START GIVEN ENTRIES

import Summits.ValiantsHypothesis.ValiantsHypothesis.Theorems.DivisionGapZeroOneTransferStubFormulaGridProjectionAux7
import Summits.ValiantsHypothesis.ValiantsHypothesis.Theorems.DivisionGapZeroOneTransferStubFormulaGridProjectionAux3

/-!
# Crux `DivisionGap.ZeroOneTransfer` (stmt-ValiantsHypothesis-5066), line `planar-dimer-sign-elimination` —
stub `stub_formulaGridProjection`, support file 8

support file 8: the parallel layout, part 2 — the core two-state gadget

`par_core`: the upper gadget `F`, the wired lower gadget (file 7) and the six-vertex frame form a
two-state gadget for `x * gF + y * (1 * gG * 1)` with ports `(r, c)` and `(r, c+m+1)` — the abstract
parallel composition `twoState_par` (file 3) with its twenty side conditions read off the
frame-and-wire weight `parX` (file 6) — and the total weight `parW` consists of labels and is
supported on adjacent cells of the big `(hF+hG+2) × (m+2)` rectangle.

Registered sub-goal proved here: `stub_formulaGridProjection_parallelLabels` (all dart weights of
the parallel layout are labels). [folklore]
-/

set_option linter.dupNamespace false

namespace Summit.ValiantsHypothesis.ValiantsHypothesis.Theorems.DivisionGapZeroOneTransfer

namespace FormulaGridProjection

open Finset MvPolynomial

/-- `TwoState⟦D, W, p, q, g⟧` (a LOCAL NOTATION, deliberately not a definition): a TWO-STATE GADGET on the
vertex set `D` with ports `p ≠ q` computing `g` — the whole of `D` has matching sum `g` ("active": both
ports matched inside), `D ∖ {p, q}` has matching sum `1` ("inactive"), and `|D|` is even (so the two
mixed states have matching sum `0` by parity).  The two-attachment case of a gadget signature
(Valiant 1979 §2; DKLM 2010 §4.4). -/
local notation3 "TwoState⟦" D ", " W ", " p ", " q ", " g "⟧" =>
  p ∈ D ∧ q ∈ D ∧ p ≠ q ∧ Even (Finset.card D) ∧ msum D W = g ∧
    msum (Finset.erase (Finset.erase D p) q) W = 1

END GIVEN ENTRIES

» PROBLEM STATEMENT
The answer must be an exact copy of every entry.

» SOLUTION FOR THIS EXERCISE
import Summits.ValiantsHypothesis.ValiantsHypothesis.Theorems.DivisionGapZeroOneTransferStubFormulaGridProjectionAux7
import Summits.ValiantsHypothesis.ValiantsHypothesis.Theorems.DivisionGapZeroOneTransferStubFormulaGridProjectionAux3

/-!
# Crux `DivisionGap.ZeroOneTransfer` (stmt-ValiantsHypothesis-5066), line `planar-dimer-sign-elimination` —
stub `stub_formulaGridProjection`, support file 8

support file 8: the parallel layout, part 2 — the core two-state gadget

`par_core`: the upper gadget `F`, the wired lower gadget (file 7) and the six-vertex frame form a
two-state gadget for `x * gF + y * (1 * gG * 1)` with ports `(r, c)` and `(r, c+m+1)` — the abstract
parallel composition `twoState_par` (file 3) with its twenty side conditions read off the
frame-and-wire weight `parX` (file 6) — and the total weight `parW` consists of labels and is
supported on adjacent cells of the big `(hF+hG+2) × (m+2)` rectangle.

Registered sub-goal proved here: `stub_formulaGridProjection_parallelLabels` (all dart weights of
the parallel layout are labels). [folklore]
-/

set_option linter.dupNamespace false

namespace Summit.ValiantsHypothesis.ValiantsHypothesis.Theorems.DivisionGapZeroOneTransfer

namespace FormulaGridProjection

open Finset MvPolynomial

/-- `TwoState⟦D, W, p, q, g⟧` (a LOCAL NOTATION, deliberately not a definition): a TWO-STATE GADGET on the
vertex set `D` with ports `p ≠ q` computing `g` — the whole of `D` has matching sum `g` ("active": both
ports matched inside), `D ∖ {p, q}` has matching sum `1` ("inactive"), and `|D|` is even (so the two
mixed states have matching sum `0` by parity).  The two-attachment case of a gadget signature
(Valiant 1979 §2; DKLM 2010 §4.4). -/
local notation3 "TwoState⟦" D ", " W ", " p ", " q ", " g "⟧" =>
  p ∈ D ∧ q ∈ D ∧ p ≠ q ∧ Even (Finset.card D) ∧ msum D W = g ∧
    msum (Finset.erase (Finset.erase D p) q) W = 1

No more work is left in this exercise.